À l'approche du 250e anniversaire de la Déclaration d'indépendance, le New Statesman publie un essai marquant du philosophe britannique John Gray. Dans ce texte, il s'interroge sur le sort du projet américain, dénonçant tant les élites que le progressisme.
En couverture de l'hebdomadaire londonien, un caricaturiste représente Donald Trump en Joker, avec un gâteau aux couleurs du drapeau américain qui prend feu sous l'effet des bougies fondantes. La célébration des 250 ans de l'Amérique met en lumière un pays dont l'édifice, bâti sur un optimisme rationnel et une foi collective, est désormais menacé par le délire et l’absurde, selon Gray.
Un vortex d’aventurisme militaire et économique
Gray décrit l'Amérique sous Trump comme un “vortex d’aventurisme militaire raté, de diplomatie clownesque et de mauvaise gestion économique, presque kleptocratique”. Pour lui, l'ascension du milliardaire n'est pas simplement le fruit du hasard, mais le résultat d'une érosion rapide de la confiance des citoyens envers leurs dirigeants, exacerbée par l'ère de mondialisation néolibérale.
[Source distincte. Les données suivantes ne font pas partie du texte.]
import Summits.MatrixMultiplication.OmegaCensus.STPPVosperSlackOneCoverSteps

/-!
# ω-census (abelian STPP census): case-α₂ row checks for `{(2,3,5),(2,3,5)} ⊄ ℤ₅₉` — ratio `j = 56` (kernel computations)

HONEST FRAMING (pub-omega census; verbatim): lottery ticket; floor = certified bounds/negative ranges.
Census STRUCTURE (seat pub-omega-stpp-2 gen 25, 2026-08-28), family (b2).  Row file for the kill `STPPVosperCoverKill235Z59.lean`: reading `(a,b,c) = (2,3,5)`
at block `0`, other block `(2,3,5)`, `(n+1, L, b, z) = (47, 15, 3, 10)`, word target `{0, ±1, ±2}`.  For the ratios of this file the α₂ row checker
`alpha2RowOK` (`STPPVosperSlackOneCoverSteps.lean`) is `true` because NO pair of run starts passes the window and prefix tests (the cost is the prefix test on
every window-admissible pair; files are split so that each `decide` stays small) — except `j = 5, 54`, whose two admissible offsets at `ℓ₁ = 7` have failing
Z-first cover searches.  Nothing here is progress on `ω`.
-/

open Finset

namespace Summit.MatrixMultiplication.OmegaCensus.CubeNB

/-- α₂ row check, `j = 56`, `ℓ₁ = 1`. [folklore] -/
theorem a2row59_235_j56_l1 : alpha2RowOK 59 47 15 3 {0, 1, 58, 2, 57} 10 [(2, 3, 5)] [(3, 2, 5)] true 56 1 = true := by
  decide +kernel

/-- α₂ row check, `j = 56`, `ℓ₁ = 2`. [folklore] -/
theorem a2row59_235_j56_l2 : alpha2RowOK 59 47 15 3 {0, 1, 58, 2, 57} 10 [(2, 3, 5)] [(3, 2, 5)] true 56 2 = true := by
  decide +kernel

/-- α₂ row check, `j = 56`, `ℓ₁ = 3`. [folklore] -/
theorem a2row59_235_j56_l3 : alpha2RowOK 59 47 15 3 {0, 1, 58, 2, 57} 10 [(2, 3, 5)] [(3, 2, 5)] true 56 3 = true := by
  decide +kernel

/-- α₂ row check, `j = 56`, `ℓ₁ = 4`. [folklore] -/
theorem a2row59_235_j56_l4 : alpha2RowOK 59 47 15 3 {0, 1, 58, 2, 57} 10 [(2, 3, 5)] [(3, 2, 5)] true 56 4 = true := by
  decide +kernel

/-- α₂ row check, `j = 56`, `ℓ₁ = 5`. [folklore] -/
theorem a2row59_235_j56_l5 : alpha2RowOK 59 47 15 3 {0, 1, 58, 2, 57} 10 [(2, 3, 5)] [(3, 2, 5)] true 56 5 = true := by
  decide +kernel

/-- α₂ row check, `j = 56`, `ℓ₁ = 6`. [folklore] -/
theorem a2row59_235_j56_l6 : alpha2RowOK 59 47 15 3 {0, 1, 58, 2, 57} 10 [(2, 3, 5)] [(3, 2, 5)] true 56 6 = true := by
  decide +kernel

/-- α₂ row check, `j = 56`, `ℓ₁ = 7`. [folklore] -/
theorem a2row59_235_j56_l7 : alpha2RowOK 59 47 15 3 {0, 1, 58, 2, 57} 10 [(2, 3, 5)] [(3, 2, 5)] true 56 7 = true := by
  decide +kernel

/-- α₂ row checks, `j = 56`, all `ℓ₁ < 8`. [folklore] -/
theorem a2row59_235_j56_all : ∀ ℓ₁ < 8, ℓ₁ = 0 ∨ alpha2RowOK 59 47 15 3 {0, 1, 58, 2, 57} 10 [(2, 3, 5)] [(3, 2, 5)] true 56 ℓ₁ = true := by
  intro ℓ₁ h
  interval_cases ℓ₁
  · exact Or.inl rfl
  · exact Or.inr a2row59_235_j56_l1
  · exact Or.inr a2row59_235_j56_l2
  · exact Or.inr a2row59_235_j56_l3
  · exact Or.inr a2row59_235_j56_l4
  · exact Or.inr a2row59_235_j56_l5
  · exact Or.inr a2row59_235_j56_l6
  · exact Or.inr a2row59_235_j56_l7

end Summit.MatrixMultiplication.OmegaCensus.CubeNB
/-- A well-formed string is the pair of its two components. [folklore] -/
theorem boolPair_boolUnpair : ∀ {w : List Bool}, wellPaired w = true →
    boolPair (boolUnpair w).1 (boolUnpair w).2 = w
  | [], h => by simp at h
  | [_], h => by simp at h
  | b :: b' :: rest, h => by
    rw [wellPaired_cons_cons] at h
    rw [boolUnpair_cons_cons]
    by_cases hbb : b = b'
    · subst hbb
      rw [if_pos rfl] at h ⊢
      rw [boolPair_cons, boolPair_boolUnpair h]
    · rw [if_neg hbb] at h ⊢
      subst h
      have hb : b = false := by cases b <;> simp_all
      subst hb
      rw [if_pos rfl, boolPair_nil]

/-- **`wellPaired` decides the range of `boolPair`.** [cite: AroraBarak2009, §0.1 (pairing of strings)] -/
theorem wellPaired_iff (w : List Bool) : wellPaired w = true ↔ ∃ x y, w = boolPair x y :=
  ⟨fun h => ⟨_, _, (boolPair_boolUnpair h).symm⟩,
    by rintro ⟨x, y, rfl⟩; exact wellPaired_boolPair x y⟩

/-- Is the top bit `true` or the string empty?  For the *reversal* of a numeral `x` this is the
test "`x` is a canonical numeral" (`canonTop_reverse`). [folklore] -/
def canonTop : List Bool → Bool
  | [] => true
  | b :: _ => b

/-- `canonTop` of a reversed string decides `IsCanonicalNum`. [folklore] -/
theorem canonTop_reverse (x : List Bool) : canonTop x.reverse = decide (IsCanonicalNum x) := by
  unfold IsCanonicalNum
  rcases x.eq_nil_or_concat with rfl | ⟨v, b, rfl⟩
  · simp [canonTop]
  · cases b <;> simp [canonTop]

namespace Com

variable {ι : Type} [DecidableEq ι]
import Summits.ABC.IUTFork.Repair.RHSigmaStrataAbcRecut
import Summits.ABC.IUTFork.Conditional.AbcOfSHSigmaWindowRecut
import HarnessLib

/-!
# R-H ROUND 2, Q2 rows 3/4/5 — the WINDOW abc-ends RE-CUT (rh-lead RULING R14, 2026-08-26T23:54:09Z): `hreg ↦ hregBad`,
# every per-datum binder cut to the SZPIRO-BAD locus, on the ONE datum number `R_∅(T) = R_{Σ₄}(T)`

PROOF-ONLY sequel (0 definitions, 0 `Prop` facts, no instance, no notation; abc-iut cell, rung LADDER-ABC:A2.RESCUE.H; seat abc-iut-rh2-q2-eq gen 2) of
`RHSigmaStrataAbcRecut.lean` (p477420: the Tol-form recuts). TAKES NO SIDE on [IUTchIII] Cor. 3.12 or on any author; typed ≠ proved; instantiated ≠
endorsed; nothing here asserts abc.

WHY (R14 (1)). This seat's gen-0 window ends `abc_of_offRemainder_sigmaNu_window` (p471805), `abc_of_offRemainder_sigmaNu_rho_window` (p473438) and
`abc_of_offRemainder_sigmaNu_le_tolSharp` (p473201) carry the blanket cone binder `hreg` VERBATIM from the certificates they ride (p470285 / p473109 /
p471097), and that binder text is kernel-refuted (`Conditional.not_hreg_v4`): COMPOSITION RECORDS, VACUOUS AS TYPED in [CONE]. THIS file is their honest
replacement for the window end, riding abc-iut-rh2-q2-cond gen 2's recut Σ-variant spine BY NAME (R14 (2)/(3)):
`Conditional.abc_of_SHSigma_v10K_window_szpiroBad_hregBad` (`Conditional/AbcOfSHSigmaWindowRecut.lean`).

WHAT IS TYPED (`R_∅(T)` = the total positive cell deficit of OUR typed hull at the CHOSEN realising ideles = `R_{Σ₄}(T) = R_{Σ₅}(T) = R_{Σ₅♭}(T)`,
p476178 / p476845; every [NUM∅]-type slack binder DISCHARGED at every datum by `cor312UpTo_offRemainder_empty_chosen` /
`statementUpTo_offRemainder_empty_settingPrVolSharp`, no S_H, no H⋆, no guard):
* `abc_of_offRemainder_empty_window_szpiroBad_hregBad` — THE HONEST CARRIER: explicit 3 = [TOL, WINDOW, Szpiro-bad] «`R_∅(T) ≤ ((l+1)/4)·5·d*·l` at
  every genuine datum OFF the depth locus of a Szpiro-bad admissible `(P, l)`» · [NUM, DEEP, Szpiro-bad] `T.Cor312Of` ON the locus (p453137's `hNumBad`
  VERBATIM) · [CONE, Szpiro-bad] `hregBad` (p452637 / p453137 VERBATIM); = p471805 with `hreg ↦ hregBad`, the Szpiro-bad antecedent threaded, `R_{Σ₄} ↦ R_∅`.
* `abc_of_offRemainder_sigmaNu_window_szpiroBad_hregBad` — the same in gen 0's Σ₄-currency (the «+ window» R14 (3) names for this seat), one rewrite
  `offRemainder_sigmaNu_chosen_eq_offRemainder_empty` away from the former.
* companion `RHSigmaStrataAbcRecutRho.lean` (same seat, filed next): the ρ-window (p473438) and Tol♯ (p473201) ends recut on
  `Cor312Slack.ABC_of_cor312Slack_rho_szpiroBad_hregBad` / `…_sharp_szpiroBad_hregBad`, explicit 2 each.
COUNTS: each theorem is WEAKER-OR-EQUAL binder by binder than the record it replaces, hence STRONGER, and no binder of it is kernel-refuted. HONEST SCOPE:
[TOL…] / [ρ] / [NUM, DEEP] / [CONE] are ASSUMPTION LABELS; whether `R_∅(T)` is within tolerance at shallow Szpiro-bad data is Q1′/Q3's number (rh2-tab-1, rh2-tab-2,
rh-num-1, rh-kit-2 tables; abc-iut-rh-tst-5's on-paper family reads the UNWINDOWED [TOL] false at deep data, which is why the window form is the carrier);
«`ABC` follows from these hypotheses AS TYPED», nothing more; refuted-as-typed ≠ refuted-in-print. [claim: Mochizuki2012, status: disputed]
[cite: Mochizuki2012, IUTchIII Cor. 3.12 p. 173–174, Step (xi-f) p. 184; IUTchIV Thm. 1.10 pp. 22–31 (Step (v) p. 27–28, (viii) p. 30–31), Cor. 2.2 (ii) pp. 44–47]
[cite: DupuyHilado2025, §3.4, §3.9, §4.12]
-/

noncomputable section

open Set Function NumberField IsDedekindDomain

namespace Summit.ABC.IUTFork.Repair.RH.SigmaStrataEq

open Summit.ABC.IUTFork.Thm311 Summit.ABC.IUTFork.Thm311.Real Summit.ABC.IUTFork.Cor312 Summit.ABC.IUTFork.Cor312.Setting
  Summit.ABC.IUTFork.Cor312Vol Summit.ABC.IUTFork.Cor312Prov Literature.IUT.LogThetaLattice Literature.IUT.LogVolume
  Literature.IUT.HodgeTheaters Literature.IUT.LogVolume.ThetaData
  Literature.NumberTheory.DiophantineGeometry.GenEll Summit.ABC.ABC.Theorems
  Summit.ABC.IUTFork.Repair.RH.SigmaLicence Summit.ABC.IUTFork.Conditional

section Recut

/-! ## §0. The certificates' column data, once for the whole file (base columns, then the branch-C columns `frobAdm … qK` of the window spine) -/

variable
    (M : ∀ (P : NFPoint) (l : ℕ) (T : Cor22.ThetaVolumeDatumAt P l), Type) [∀ P l T, Field (M P l T)] [∀ P l T, NumberField (M P l T)]
    (archPk : ∀ (P : NFPoint) (l : ℕ) (T : Cor22.ThetaVolumeDatumAt P l), letI := T.instFieldF; letI := T.instNumberFieldF; letI := T.instAlgebraF; letI := T.instFieldK;
        letI := T.instNumberFieldK; letI := T.instAlgebraK; letI := T.instFieldFbar; letI := T.instAlgebraFbar;
        letI := T.instAlgebraKFbar; letI := T.instIsElliptic;
      ∀ (j : (thetaIndex (pilotDataOfK T.D T.K)).Label) (vQ : (thetaIndex (pilotDataOfK T.D T.K)).VQ), Set ((logShellsDH (pilotDataOfK T.D T.K) (analyticLogv T.K)).Packet j vQ))
    (archSub : ∀ (P : NFPoint) (l : ℕ) (T : Cor22.ThetaVolumeDatumAt P l), letI := T.instFieldF; letI := T.instNumberFieldF; letI := T.instAlgebraF; letI := T.instFieldK;
        letI := T.instNumberFieldK; letI := T.instAlgebraK; letI := T.instFieldFbar; letI := T.instAlgebraFbar;
        letI := T.instAlgebraKFbar; letI := T.instIsElliptic;
      ∀ (j : (thetaIndex (pilotDataOfK T.D T.K)).Label) (v : (thetaIndex (pilotDataOfK T.D T.K)).V), Set ((logShellsDH (pilotDataOfK T.D T.K) (analyticLogv T.K)).Packet j ((thetaIndex (pilotDataOfK T.D T.K)).over v)))
    (Ψ : ∀ (P : NFPoint) (l : ℕ) (T : Cor22.ThetaVolumeDatumAt P l), letI := T.instFieldF; letI := T.instNumberFieldF; letI := T.instAlgebraF; letI := T.instFieldK;
        letI := T.instNumberFieldK; letI := T.instAlgebraK; letI := T.instFieldFbar; letI := T.instAlgebraFbar;
        letI := T.instAlgebraKFbar; letI := T.instIsElliptic;
      ℤ → ∀ v : (thetaIndex (pilotDataOfK T.D T.K)).V, v ∈ (thetaIndex (pilotDataOfK T.D T.K)).Vbad → Set ((logShellsDH (pilotDataOfK T.D T.K) (analyticLogv T.K)).StarPacket v))
    (act : ∀ (P : NFPoint) (l : ℕ) (T : Cor22.ThetaVolumeDatumAt P l), letI := T.instFieldF; letI := T.instNumberFieldF; letI := T.instAlgebraF; letI := T.instFieldK;
        letI := T.instNumberFieldK; letI := T.instAlgebraK; letI := T.instFieldFbar; letI := T.instAlgebraFbar;
        letI := T.instAlgebraKFbar; letI := T.instIsElliptic;
      ℤ → ∀ v : (thetaIndex (pilotDataOfK T.D T.K)).V, v ∈ (thetaIndex (pilotDataOfK T.D T.K)).Vbad → (logShellsDH (pilotDataOfK T.D T.K) (analyticLogv T.K)).StarPacket v → Module.End ℚ ((logShellsDH (pilotDataOfK T.D T.K) (analyticLogv T.K)).StarPacket v))
    (Mmod : ∀ (P : NFPoint) (l : ℕ) (T : Cor22.ThetaVolumeDatumAt P l), letI := T.instFieldF; letI := T.instNumberFieldF; letI := T.instAlgebraF; letI := T.instFieldK;
        letI := T.instNumberFieldK; letI := T.instAlgebraK; letI := T.instFieldFbar; letI := T.instAlgebraFbar;
        letI := T.instAlgebraKFbar; letI := T.instIsElliptic;
      ℤ → ∀ j : (thetaIndex (pilotDataOfK T.D T.K)).LabelStar, Set ((logShellsDH (pilotDataOfK T.D T.K) (analyticLogv T.K)).GlobalPacket j.1))
    (region : ∀ (P : NFPoint) (l : ℕ) (T : Cor22.ThetaVolumeDatumAt P l), letI := T.instFieldF; letI := T.instNumberFieldF; letI := T.instAlgebraF; letI := T.instFieldK;
        letI := T.instNumberFieldK; letI := T.instAlgebraK; letI := T.instFieldFbar; letI := T.instAlgebraFbar;
        letI := T.instAlgebraKFbar; letI := T.instIsElliptic;
      ℤ → ∀ j : (thetaIndex (pilotDataOfK T.D T.K)).LabelStar, FinDivisor (M P l T) → ∀ vQ : (thetaIndex (pilotDataOfK T.D T.K)).VQ, Set ((logShellsDH (pilotDataOfK T.D T.K) (analyticLogv T.K)).Packet j.1 vQ))
    (n : ∀ (P : NFPoint) (l : ℕ) (T : Cor22.ThetaVolumeDatumAt P l), ℤ)
    {HT : ∀ (P : NFPoint) (l : ℕ) (T : Cor22.ThetaVolumeDatumAt P l), Type} {LogLink : ∀ (P : NFPoint) (l : ℕ) (T : Cor22.ThetaVolumeDatumAt P l), HT P l T → HT P l T → Type}
    {IsFull : ∀ (P : NFPoint) (l : ℕ) (T : Cor22.ThetaVolumeDatumAt P l), ∀ {s t : HT P l T}, LogLink P l T s t → Prop}
    (lat : ∀ (P : NFPoint) (l : ℕ) (T : Cor22.ThetaVolumeDatumAt P l), LGPGaussianLogThetaLattice (LogLink P l T) (IsFull P l T))
    {Frd : ∀ (P : NFPoint) (l : ℕ) (T : Cor22.ThetaVolumeDatumAt P l), Type} {IsoF : ∀ (P : NFPoint) (l : ℕ) (T : Cor22.ThetaVolumeDatumAt P l), Frd P l T → Frd P l T → Type} {Ob : ∀ (P : NFPoint) (l : ℕ) (T : Cor22.ThetaVolumeDatumAt P l), Frd P l T → Type}
    {realify : ∀ (P : NFPoint) (l : ℕ) (T : Cor22.ThetaVolumeDatumAt P l), Frd P l T → Frd P l T} {Strip : ∀ (P : NFPoint) (l : ℕ) (T : Cor22.ThetaVolumeDatumAt P l), Type} {IsoS : ∀ (P : NFPoint) (l : ℕ) (T : Cor22.ThetaVolumeDatumAt P l), Strip P l T → Strip P l T → Type}
    {Mv : ∀ (P : NFPoint) (l : ℕ) (T : Cor22.ThetaVolumeDatumAt P l), letI := T.instFieldF; letI := T.instNumberFieldF; letI := T.instAlgebraF; letI := T.instFieldK;
        letI := T.instNumberFieldK; letI := T.instAlgebraK; letI := T.instFieldFbar; letI := T.instAlgebraFbar;
        letI := T.instAlgebraKFbar; letI := T.instIsElliptic;
      ∀ v : (thetaIndex (pilotDataOfK T.D T.K)).V, v ∈ (thetaIndex (pilotDataOfK T.D T.K)).Vbad → Type}
    [∀ P l T v h, Monoid (Mv P l T v h)]
    (sig : ∀ (P : NFPoint) (l : ℕ) (T : Cor22.ThetaVolumeDatumAt P l), letI := T.instFieldF; letI := T.instNumberFieldF; letI := T.instAlgebraF; letI := T.instFieldK;
        letI := T.instNumberFieldK; letI := T.instAlgebraK; letI := T.instFieldFbar; letI := T.instAlgebraFbar;
        letI := T.instAlgebraKFbar; letI := T.instIsElliptic;
      GlobalLGPFrobenioidSignature (thetaIndex (pilotDataOfK T.D T.K)).lstar (thetaIndex (pilotDataOfK T.D T.K)).V (· ∈ (thetaIndex (pilotDataOfK T.D T.K)).Vbad) (Frd P l T) (IsoF P l T) (Ob P l T) (realify P l T)
        (Strip P l T) (IsoS P l T) (Mv P l T))
    (split : ∀ (P : NFPoint) (l : ℕ) (T : Cor22.ThetaVolumeDatumAt P l), SplittingMonoids (Mv P l T))
    {ObΔ : ∀ (P : NFPoint) (l : ℕ) (T : Cor22.ThetaVolumeDatumAt P l), Type} {N : ∀ (P : NFPoint) (l : ℕ) (T : Cor22.ThetaVolumeDatumAt P l), letI := T.instFieldF; letI := T.instNumberFieldF; letI := T.instAlgebraF; letI := T.instFieldK;
        letI := T.instNumberFieldK; letI := T.instAlgebraK; letI := T.instFieldFbar; letI := T.instAlgebraFbar;
        letI := T.instAlgebraKFbar; letI := T.instIsElliptic;
      ∀ v : (thetaIndex (pilotDataOfK T.D T.K)).V, v ∈ (thetaIndex (pilotDataOfK T.D T.K)).Vbad → Type}
    [∀ P l T v h, Monoid (N P l T v h)] (qData : ∀ (P : NFPoint) (l : ℕ) (T : Cor22.ThetaVolumeDatumAt P l), QPilotData (ObΔ P l T) (N P l T))

include M archPk archSub Ψ act Mmod region n lat sig split qData

/-! The branch-C columns of the window spine (its S_H binder is vacuous here, `σ ≡ False`, but the columns are part of its signature). -/
variable
    (frobAdm : ∀ (P : NFPoint) (l : ℕ) (T : Cor22.ThetaVolumeDatumAt P l), letI := T.instFieldF; letI := T.instNumberFieldF; letI := T.instAlgebraF; letI := T.instFieldK;
        letI := T.instNumberFieldK; letI := T.instAlgebraK; letI := T.instFieldFbar; letI := T.instAlgebraFbar;
        letI := T.instAlgebraKFbar; letI := T.instIsElliptic;
      ℤ → ℤ → ∀ (j : (thetaIndex (pilotDataOfK T.D T.K)).Label) (vQ : (thetaIndex (pilotDataOfK T.D T.K)).VQ), Set ((logShellsDH (pilotDataOfK T.D T.K) (analyticLogv T.K)).Packet j vQ) → Prop)
    (frobLogvol : ∀ (P : NFPoint) (l : ℕ) (T : Cor22.ThetaVolumeDatumAt P l), letI := T.instFieldF; letI := T.instNumberFieldF; letI := T.instAlgebraF; letI := T.instFieldK;
        letI := T.instNumberFieldK; letI := T.instAlgebraK; letI := T.instFieldFbar; letI := T.instAlgebraFbar;
        letI := T.instAlgebraKFbar; letI := T.instIsElliptic;
      ℤ → ℤ → ∀ (j : (thetaIndex (pilotDataOfK T.D T.K)).Label) (vQ : (thetaIndex (pilotDataOfK T.D T.K)).VQ), Set ((logShellsDH (pilotDataOfK T.D T.K) (analyticLogv T.K)).Packet j vQ) → ℝ)
    (frobΨ : ∀ (P : NFPoint) (l : ℕ) (T : Cor22.ThetaVolumeDatumAt P l), letI := T.instFieldF; letI := T.instNumberFieldF; letI := T.instAlgebraF; letI := T.instFieldK;
        letI := T.instNumberFieldK; letI := T.instAlgebraK; letI := T.instFieldFbar; letI := T.instAlgebraFbar;
        letI := T.instAlgebraKFbar; letI := T.instIsElliptic;
      ℤ → ℤ → ∀ v : (thetaIndex (pilotDataOfK T.D T.K)).V, v ∈ (thetaIndex (pilotDataOfK T.D T.K)).Vbad → Set ((logShellsDH (pilotDataOfK T.D T.K) (analyticLogv T.K)).StarPacket v))
    (frobMmod : ∀ (P : NFPoint) (l : ℕ) (T : Cor22.ThetaVolumeDatumAt P l), letI := T.instFieldF; letI := T.instNumberFieldF; letI := T.instAlgebraF; letI := T.instFieldK;
        letI := T.instNumberFieldK; letI := T.instAlgebraK; letI := T.instFieldFbar; letI := T.instAlgebraFbar;
        letI := T.instAlgebraKFbar; letI := T.instIsElliptic;
      ℤ → ℤ → ∀ j : (thetaIndex (pilotDataOfK T.D T.K)).LabelStar, Set ((logShellsDH (pilotDataOfK T.D T.K) (analyticLogv T.K)).GlobalPacket j.1))
    (unitImage : ∀ (P : NFPoint) (l : ℕ) (T : Cor22.ThetaVolumeDatumAt P l), letI := T.instFieldF; letI := T.instNumberFieldF; letI := T.instAlgebraF; letI := T.instFieldK;
        letI := T.instNumberFieldK; letI := T.instAlgebraK; letI := T.instFieldFbar; letI := T.instAlgebraFbar;
        letI := T.instAlgebraKFbar; letI := T.instIsElliptic;
      ℤ → ℤ → ℕ → ∀ (j : (thetaIndex (pilotDataOfK T.D T.K)).Label) (vQ : (thetaIndex (pilotDataOfK T.D T.K)).VQ), Set ((logShellsDH (pilotDataOfK T.D T.K) (analyticLogv T.K)).Packet j vQ))
    (ballImage : ∀ (P : NFPoint) (l : ℕ) (T : Cor22.ThetaVolumeDatumAt P l), letI := T.instFieldF; letI := T.instNumberFieldF; letI := T.instAlgebraF; letI := T.instFieldK;
        letI := T.instNumberFieldK; letI := T.instAlgebraK; letI := T.instFieldFbar; letI := T.instAlgebraFbar;
        letI := T.instAlgebraKFbar; letI := T.instIsElliptic;
      ℤ → ℤ → ∀ (j : (thetaIndex (pilotDataOfK T.D T.K)).Label) (vQ : (thetaIndex (pilotDataOfK T.D T.K)).VQ), Set ((logShellsDH (pilotDataOfK T.D T.K) (analyticLogv T.K)).Packet j vQ))
    (thetaDiv : ∀ (P : NFPoint) (l : ℕ) (T : Cor22.ThetaVolumeDatumAt P l), letI := T.instFieldF; letI := T.instNumberFieldF; letI := T.instAlgebraF; letI := T.instFieldK;
        letI := T.instNumberFieldK; letI := T.instAlgebraK; letI := T.instFieldFbar; letI := T.instAlgebraFbar;
        letI := T.instAlgebraKFbar; letI := T.instIsElliptic;
      ℤ → ℤ → LgpDivisor (M P l T) (thetaIndex (pilotDataOfK T.D T.K)).lstar)
    (qK : ∀ (P : NFPoint) (l : ℕ) (T : Cor22.ThetaVolumeDatumAt P l), letI := T.instFieldF; letI := T.instNumberFieldF; letI := T.instAlgebraF; letI := T.instFieldK;
        letI := T.instNumberFieldK; letI := T.instAlgebraK; letI := T.instFieldFbar; letI := T.instAlgebraFbar;
        letI := T.instAlgebraKFbar; letI := T.instIsElliptic;
      ∀ v : (thetaIndex (pilotDataOfK T.D T.K)).V, v ∈ (thetaIndex (pilotDataOfK T.D T.K)).Vbad → Set ((logShellsDH (pilotDataOfK T.D T.K) (analyticLogv T.K)).StarPacket v))
import Literature.NumberTheory.Automorphic.ArchInnerFormChartOrbitalSmoothWalls         -- ★ p850547 (F0P3a-p05 (g20)): `uniformlyProper_gprimeBlock_of_inRegG_place`, `uniformlyProper_gprimeTorus_chartTorusG_inRegG`, `uniformlyProper_of_isCompact_subgroup`; brings ★ SPLIT-DOCK p850470, ★ D4b-1β, ★ D4b-1, ★ D4a
import Literature.NumberTheory.Automorphic.ArchInnerFormSemiregularCentralizerBlockCayley  -- ★ p850544 (M-UNFOLD) (u2) on the Cayley chart: `gprimeBlock_insert_of_ne`, `gprimeTorus_insert_mem_centralizer`; brings ★ `gprimeBlock_congr_place`
import Literature.NumberTheory.Rogawski1990.ArchChartOrbGBlockCayRayBinders                 -- ★ p850485-lineage (F0P3-p02 (g18)): `cexp_mul_I_ne_boostPair`, `gprimeTorus_insert_hcCayPt_eq`; brings ★ `integrable_descConj_of_exists_isCompact`, ★ `chartQuotientMeasureG`, ★ `hcCayPt`
import Literature.NumberTheory.Automorphic.ArchInnerFormCartanAtlasRegular                -- ★ `injective_boostEig_iff`
import HarnessLib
Toutefois, le philosophe ne ménage pas la gauche américaine, pointant également sa part de responsabilité. Il argue que la crise actuelle n'est pas uniquement le produit des inégalités économiques croissantes, mais aussi d'une délocalisation industrielle qui a privé des millions d'Américains de leur place dans la société. Gray souligne que les taux de chômage et la montée des populismes révèlent une lutte pour un mode de vie perçu comme menacé par des élites progressistes.
Dans son analyse, il explique que la “guerre culturelle”, souvent dénoncée par les progressistes, est en réalité un dernier bastion de ceux qui voient leur mode de vie traditionnel se déliter. Près de la moitié des électeurs de 2024, jugés économiquement et moralement obsolètes, ont donc cherché refuge auprès de Trump.
Enfin, Gray conclut son essai avec une note paradoxale, affirmant que, malgré la “répétition d'absurdités”, l'Amérique a encore le potentiel de rester une force révolutionnaire sur la scène mondiale, capable de transformation grâce à son énergie indomptable.